Keeping CM Information on Products
You need to hold information on each item being managed. In PRINCE2 this information is held on something called a Configuration Item (CI) Record. The CI Record content contains very relevant information. Some of it may be excessive for your project but, as always, reduce the headings where you can to keep the record as simple as possible. Don’t hold information you don’t need.
Additional CI Information
Please sit down before reading this section: the author of PRINCE2 for Dummies is about to break with his usual practice and suggest adding things to a PRINCE2 product instead of taking things out! You may like to include the following items in the CI Record as and when you need them. The first two are from the previous edition of the PRINCE2 manual but they’ve been mysteriously dropped in the 2009 edition, and the third goes back even further. They’re mentioned here, because the information can be valuable
Lifecycle steps for the product
To help with status accounting, you may like to record the lifecycle steps so that you can compare this with the current status to know where the product is in its development. To give a simple example, the lifecycle steps of a report might be ‘draft’, ‘final’ and ‘approved’.
Knowledgeable person
The previous meaning of the term ‘owner’ related to recording the name of a person or team that understands a particular product, such as a technical specialist. Often this would be the person who built or installed it in the first place, but remember that CM goes on into the working life of products and so perhaps for many years. The person who built the product may have long since moved on, but you still need to know who to consult if you’re thinking of changing the product.
Security requirements
This heading was dropped some two editions of the PRINCE2 manual ago, but it’s actually rather useful. I suspect it was taken out because PRINCE2 was seen as being something for business, not just for government users, so readers were unlikely to be dealing with classified information. However, remarkably often this information is needed, even outside of government. Commercial information often needs to be handled with care, such as customer records. In a medical environment, confidentiality of patient information is clearly vital.
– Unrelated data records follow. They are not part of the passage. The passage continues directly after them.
import Summits.ABC.IUTFork.Cor312Ind3IteratesVacuityWild
import Literature.IUT.LogVolume.UnitLogWildPrime
import HarnessLib

/-!
# [IUTchIII] Thm 3.11 (ii) (Ind3), honest model: depth `2` is INHABITED at `e = p_v` for EVERY odd prime
# (abc-iut cell, wave-5 seat abc-iut-w5-d172, gen 2; record-only, D-0012)

S. Mochizuki, *Inter-universal Teichmüller theory III*, kurims manuscript (May 2020), Prop. 3.5 (ii) (a)(b)
pp. 104–105, Rmk. 1.1.1 (i) p. 28 [claim: Mochizuki2012, status: disputed].

Generalisation of `Cor312Ind3IteratesVacuityWild` (p419392; the prime `3`) to EVERY ODD PRIME `p`, over
abc-iut-w5-d138's `Literature.IUT.LogVolume.WildPrime.norm_unitLog_one_add_pi_eq_one` (p424842: in any complete
ultrametric normed `ℚ_p`-algebra field, `πᵖ = p`, `p` odd ⇒ `‖log_p(1+π)‖ = 1` — the term `πᵖ/p = 1` dominates).
In abc-iut-w4-d029's honest model of the log-link iterates (`Cor312Ind3RealIterates`, p412330) for the ANALYTIC
`p_v`-adic logarithms (`Real.analyticLogv`, abc-iut-c312-5):

* **`Real.nonarchIterImage_analyticLogv_two_nonempty_of_pow_prime`** — at a finite place `v` with `p ∈ 𝔭_v`, `p`
  odd, whose completion contains `x` with `xᵖ = p`, the honest depth-`2` (Ind3) iterate image is NONEMPTY
  (`log_v(1+x) ∈ O_v^×`), and `Real.not_ramificationIdx_le_of_pow_prime`: the hypothesis `e(v|p_v) ≤ p_v − 1` of
  p414009 FAILS there (`p_v ≤ e(v|p_v)`, wild);
* the column twin `Column.unitImage_two_nonempty_of_honestImages_of_pow_prime_mem` at `v_ℚ = p`;
* **`Real.exists_numberField_nonarchIterImage_two_nonempty_of_odd_prime`** — for every odd prime `p` the instance
  EXISTS: `F = ℚ[X]/(g)`, `g` an irreducible factor of `Xᵖ − p`, and any place of `F` over `p`.

So the tame threshold `e ≤ p_v − 1` of p414009 is SHARP AT EVERY ODD PRIME (at `p_v = 2` see
`Cor312Ind3IteratesVacuityWildDyadic`, p424522).  Honest framing: statements ABOUT THE MODEL; nothing here asserts
or denies [IUTchIII] Cor. 3.12 or takes a side; typed ≠ proved; instantiated ≠ endorsed.  No definitions, no
Prop-valued fact (D-0067 (1)).
-/

noncomputable section

open Set

namespace Summit.ABC.IUTFork.Thm311.Real

open NumberField IsDedekindDomain Literature.IUT.LogVolume Literature.IUT.LogThetaLattice
  Literature.NumberTheory.NumberFields Polynomial

variable {F : Type} [Field F] [NumberField F]

/-! ## 1. The local computation at a general prime -/

/-- In the rescaled completion at a place over an odd prime `p`: if `xᵖ = p` then `1 + x` has norm `1` and its
`p`-adic logarithm has norm `1` (abc-iut-w5-d138's `WildPrime.norm_unitLog_one_add_pi_eq_one`).
[cite: NeukirchANT1999, Ch. II (5.5)] -/
theorem norm_rescaled_one_add_and_unitLog_eq_one_of_pow_prime (v : HeightOneSpectrum (𝓞 F)) (p : ℕ)
    [Fact p.Prime] (hv : ((p : ℕ) : 𝓞 F) ∈ v.asIdeal) (hp2 : p ≠ 2) (x : v.adicCompletion F)
    (hx : x ^ p = (p : v.adicCompletion F)) :
    ‖RescaledCompletion.of F p v hv (1 + x)‖ = 1 ∧
      ‖unitLog (RescaledCompletion.of F p v hv (1 + x))‖ = 1 := by
  have hπ : (RescaledCompletion.of F p v hv x) ^ p = p := by
    rw [← map_pow, hx, map_natCast]
  rw [map_add, map_one]
  exact ⟨WildPrime.norm_one_add_pi hπ, WildPrime.norm_unitLog_one_add_pi_eq_one hp2 hπ⟩

/-- **The analytic logarithm of the unit `1 + x`, `xᵖ = p` (`p` odd), is a unit of `O_v`** (rescaled norm `1`),
at a finite place `v` over `p`. [cite: NeukirchANT1999, Ch. II (5.5)] -/
theorem norm_of_analyticLogv_eq_one_of_pow_prime (v : HeightOneSpectrum (𝓞 F)) {p : ℕ} (hp : p.Prime)
    (hp2 : p ≠ 2) (hv : ((p : ℕ) : 𝓞 F) ∈ v.asIdeal) (x : v.adicCompletion F) (hx : x ^ p = (p : v.adicCompletion F))
    (w : (↥(v.adicCompletionIntegers F))ˣ)
    (hw : ((w : ↥(v.adicCompletionIntegers F)) : v.adicCompletion F) = 1 + x) :
    ‖RescaledCompletion.of F (residueChar F v) v (natCast_residueChar_mem F v)
        (analyticLogv F v (Additive.ofMul w))‖ = 1 := by
  haveI : Fact (residueChar F v).Prime := ⟨residueChar_prime F v⟩
  have hres : residueChar F v = p := residueChar_eq_of_prime_natCast_mem v hp hv
  have hx' : x ^ (residueChar F v) = ((residueChar F v : ℕ) : v.adicCompletion F) := by rw [hres]; exact hx
  rw [analyticLogv_apply, RingEquiv.apply_symm_apply, hw]
  exact (norm_rescaled_one_add_and_unitLog_eq_one_of_pow_prime v (residueChar F v) (natCast_residueChar_mem F v)
    (hres ▸ hp2) x hx').2

/-! ## 2. Depth `2` is inhabited; the ramification hypothesis of p414009 fails -/

/-- **At a finite place `v` over an ODD prime `p` whose completion contains a `p`-th root `x` of `p`, the honest
depth-`2` nonarchimedean (Ind3) iterate image for the ANALYTIC logarithms is NONEMPTY** (`1 + x ∈ O_v^×` has
`log_v(1 + x) ∈ O_v^×`). [claim: Mochizuki2012, status: disputed] -/
theorem nonarchIterImage_analyticLogv_two_nonempty_of_pow_prime (v : HeightOneSpectrum (𝓞 F)) {p : ℕ}
    (hp : p.Prime) (hp2 : p ≠ 2) (hv : ((p : ℕ) : 𝓞 F) ∈ v.asIdeal) (x : v.adicCompletion F)
    (hx : x ^ p = (p : v.adicCompletion F)) : (nonarchIterImage (analyticLogv F) v 2).Nonempty := by
  haveI : Fact p.Prime := ⟨hp⟩
  have hn1 := (norm_rescaled_one_add_and_unitLog_eq_one_of_pow_prime v p hv hp2 x hx).1
  obtain ⟨w, hw⟩ := exists_unit_coe_eq_of_norm_rescaled_eq_one v p hv (1 + x) hn1
  obtain ⟨u, hu⟩ := exists_unit_coe_eq_of_norm_rescaled_eq_one v (residueChar F v)
    (natCast_residueChar_mem F v) (analyticLogv F v (Additive.ofMul w))
    (norm_of_analyticLogv_eq_one_of_pow_prime v hp hp2 hv x hx w hw)
  exact nonarchIterImage_two_nonempty_of_exists_eq_coe_unit (analyticLogv F) v ⟨w, u, hu.symm⟩

/-- **The hypothesis `e(v|p_v) ≤ p_v − 1` of p414009 FAILS** at such a place (depth `2` is inhabited there,
while p414009 would make it empty). [claim: Mochizuki2012, status: disputed] -/
theorem not_ramificationIdx_le_of_pow_prime (v : HeightOneSpectrum (𝓞 F)) {p : ℕ} (hp : p.Prime) (hp2 : p ≠ 2)
    (hv : ((p : ℕ) : 𝓞 F) ∈ v.asIdeal) (x : v.adicCompletion F) (hx : x ^ p = (p : v.adicCompletion F)) :
    ¬ v.asIdeal.ramificationIdx ℤ ≤ residueChar F v - 1 := by
  intro he
  have h := nonarchIterImage_analyticLogv_two_nonempty_of_pow_prime v hp hp2 hv x hx
  rw [nonarchIterImage_add_two_eq_empty v he 0] at h
  exact Set.not_nonempty_empty h

/-- Equivalently: such a place is WILDLY ramified, `p_v ≤ e(v|p_v)`. [folklore] -/
theorem residueChar_le_ramificationIdx_of_pow_prime (v : HeightOneSpectrum (𝓞 F)) {p : ℕ} (hp : p.Prime)
    (hp2 : p ≠ 2) (hv : ((p : ℕ) : 𝓞 F) ∈ v.asIdeal) (x : v.adicCompletion F)
    (hx : x ^ p = (p : v.adicCompletion F)) : residueChar F v ≤ v.asIdeal.ramificationIdx ℤ := by
  have h := not_ramificationIdx_le_of_pow_prime v hp hp2 hv x hx
  omega

/-! ## 3. Packet and column level at `v_ℚ = p` -/

/-- A place of the fibre over the prime `p` is a finite place `w` with `p ∈ 𝔭_w`. [folklore] -/
theorem natCast_mem_of_over_eq (X : PilotData F) (p : Nat.Primes) {x : Place F}
    (hx : (thetaIndex X).over x = (.inr p : RatPlace)) :
    ∃ w : HeightOneSpectrum (𝓞 F), x = .inr w ∧ ((p : ℕ) : 𝓞 F) ∈ w.asIdeal := by
  rcases x with w | w
  · exact absurd hx (by simp [thetaIndex])
  · refine ⟨w, rfl, ?_⟩
    have hres : residueChar F w = p := by
      have h := hx
      simp only [thetaIndex, Place.under_inr, Sum.inr.injEq] at h
      exact congrArg Subtype.val h
    rw [← hres]
    exact natCast_residueChar_mem F w

/-- A `p`-th root of `p` in `F` gives one in every completion. [folklore] -/
theorem exists_pow_prime_eq_adicCompletion {p : ℕ} {α : F} (hα : α ^ p = (p : F)) (v : HeightOneSpectrum (𝓞 F)) :
    ∃ x : v.adicCompletion F, x ^ p = (p : v.adicCompletion F) :=
  ⟨algebraMap F (v.adicCompletion F) α, by rw [← map_pow, hα, map_natCast]⟩

/-- **If `F` contains a `p`-th root of the odd prime `p`, every honest component of depth `2` over `v_ℚ = p` is
NONEMPTY.** [claim: Mochizuki2012, status: disputed] -/
theorem honestU_two_nonempty_of_pow_prime_mem (X : PilotData F) (p : Nat.Primes) (hp2 : (p : ℕ) ≠ 2) {α : F}
    (hα : α ^ (p : ℕ) = ((p : ℕ) : F)) (m : ℤ) (v : (thetaIndex X).Fibre (.inr p : RatPlace)) :
    (honestU X (analyticLogv F) m 2 (.inr p) v).Nonempty := by
  obtain ⟨x, hx⟩ := v
  obtain ⟨w, rfl, hw⟩ := natCast_mem_of_over_eq X p hx
  obtain ⟨y, hy⟩ := exists_pow_prime_eq_adicCompletion hα w
  exact nonarchIterImage_analyticLogv_two_nonempty_of_pow_prime w p.2 hp2 hw y hy

/-- **NON-VACUITY OF A DEPTH-`2` (Ind3) CLAUSE at `v_ℚ = p`, `p` odd**: for pilot data `X` over a number field
containing a `p`-th root of `p` and ANY column over `Real.logShellsDH X (analyticLogv F)` with honest unit images
(abc-iut-w4-d029's `hunit`), the unit image at `(m, m′ = 2, j, v_ℚ = p)` is NONEMPTY.
[claim: Mochizuki2012, status: disputed] -/
theorem _root_.Summit.ABC.IUTFork.Thm311.Column.unitImage_two_nonempty_of_honestImages_of_pow_prime_mem
    (X : PilotData F) (p : Nat.Primes) (hp2 : (p : ℕ) ≠ 2) {α : F} (hα : α ^ (p : ℕ) = ((p : ℕ) : F))
    (C : Column (logShellsDH X (analyticLogv F)))
    (hunit : ∀ (m : ℤ) (m' : ℕ) (j : (thetaIndex X).Label) (vQ : (thetaIndex X).VQ),
      C.unitImage m m' j vQ =
        (logShellsDH X (analyticLogv F)).tprodImages j vQ (honestU X (analyticLogv F) m m' vQ))
    (m : ℤ) (j : (thetaIndex X).Label) :
    (C.unitImage m 2 j (.inr p : RatPlace)).Nonempty := by
  rw [hunit]
  exact LogShells.tprodImages_nonempty_of_forall_nonempty _ j _ _
    (honestU_two_nonempty_of_pow_prime_mem X p hp2 hα m)

/-! ## 4. The instance exists for every odd prime -/

/-- **A number field with a `p`-th root of `p`**: `ℚ[X]/(g)` for an irreducible factor `g` of `Xᵖ − p` (`p ≥ 1`).
[folklore] -/
theorem exists_numberField_pow_prime_eq {p : ℕ} (hp : p.Prime) :
    ∃ (F : Type) (_ : Field F) (_ : NumberField F) (α : F), α ^ p = (p : F) := by
  let f : ℚ[X] := X ^ p - C (p : ℚ)
  have hf : f.natDegree = p := natDegree_X_pow_sub_C
  have hfne : f.natDegree ≠ 0 := by rw [hf]; exact hp.ne_zero
  haveI : Fact (Irreducible f.factor) := ⟨irreducible_factor f⟩
  have hg0 : f.factor ≠ 0 := (irreducible_factor f).ne_zero
  haveI : Module.Finite ℚ (AdjoinRoot f.factor) := (AdjoinRoot.powerBasis hg0).finite
  haveI : CharZero (AdjoinRoot f.factor) :=
    charZero_of_injective_algebraMap (algebraMap ℚ (AdjoinRoot f.factor)).injective
  haveI : NumberField (AdjoinRoot f.factor) := NumberField.mk
  refine ⟨AdjoinRoot f.factor, inferInstance, inferInstance, AdjoinRoot.root f.factor, ?_⟩
  have hdvd : f.factor ∣ f := factor_dvd_of_natDegree_ne_zero hfne
  have halg : algebraMap ℚ (AdjoinRoot f.factor) = AdjoinRoot.of f.factor := Subsingleton.elim _ _
  have hroot : aeval (AdjoinRoot.root f.factor) f.factor = 0 := by
    rw [aeval_def, halg]
    exact AdjoinRoot.eval₂_root f.factor
  have h0 : aeval (AdjoinRoot.root f.factor) f = 0 := aeval_eq_zero_of_dvd_aeval_eq_zero hdvd hroot
  have h1 : aeval (AdjoinRoot.root f.factor) f = AdjoinRoot.root f.factor ^ p - p := by
    simp [f, map_natCast]
  rw [h1, sub_eq_zero] at h0
  exact h0

/-- **EXISTENCE AT EVERY ODD PRIME**: for every odd prime `p` there are a number field `F` and a finite place `v`
with `p_v = p` at which the honest depth-`2` (Ind3) iterate image for the analytic logarithms is NONEMPTY and the
hypothesis `e(v|p_v) ≤ p_v − 1` of p414009 fails — the tame threshold is sharp at every odd prime.
[claim: Mochizuki2012, status: disputed] -/
theorem exists_numberField_nonarchIterImage_two_nonempty_of_odd_prime {p : ℕ} (hp : p.Prime) (hp2 : p ≠ 2) :
    ∃ (F : Type) (_ : Field F) (_ : NumberField F) (v : HeightOneSpectrum (𝓞 F)),
      residueChar F v = p ∧ (nonarchIterImage (analyticLogv F) v 2).Nonempty ∧
        ¬ v.asIdeal.ramificationIdx ℤ ≤ residueChar F v - 1 := by
  obtain ⟨F, _, _, α, hα⟩ := exists_numberField_pow_prime_eq hp
  obtain ⟨v, hv⟩ := exists_heightOneSpectrum_natCast_mem' (F := F) hp
  obtain ⟨x, hx⟩ := exists_pow_prime_eq_adicCompletion hα v
  exact ⟨F, inferInstance, inferInstance, v, residueChar_eq_of_prime_natCast_mem v hp hv,
    nonarchIterImage_analyticLogv_two_nonempty_of_pow_prime v hp hp2 hv x hx,
    not_ramificationIdx_le_of_pow_prime v hp hp2 hv x hx⟩

end Summit.ABC.IUTFork.Thm311.Real

end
If your project is dealing with information and any of it is confidential, you may like to think of adding this heading in to your CI Record to indicate what security is needed to look after it.
Construction location
You may also want to add even more elements to your record such as a location code for where the team builds a product, as distinct from the ‘location’ heading, which says where the product is at the moment, and even a country code with international projects. Such information can be very useful in problem solving and problem avoidance too, such as when things go wrong with measurements and you can see immediately that some products were built in a country using imperial measurements while other interfacing ones were built in a country using metric.
Change history
Usually, recording information on change history is also useful. The record then not only shows that something has been changed, but also why. If the change looks a bit odd, knowing why the change was made in the first place may prevent someone being tempted to reverse it.
Seeing that CM Is a Different Control
CM is inherently different from the rest of PRINCE2 controls (with the possible exception of part of risk management) because CM carries on when the project, and PRINCE2, stops. You need CM in the working life of products.
At the end of the project, you need to pass information on versions and possibly the procedures back into the organisation as a Follow-on Action Recommendation.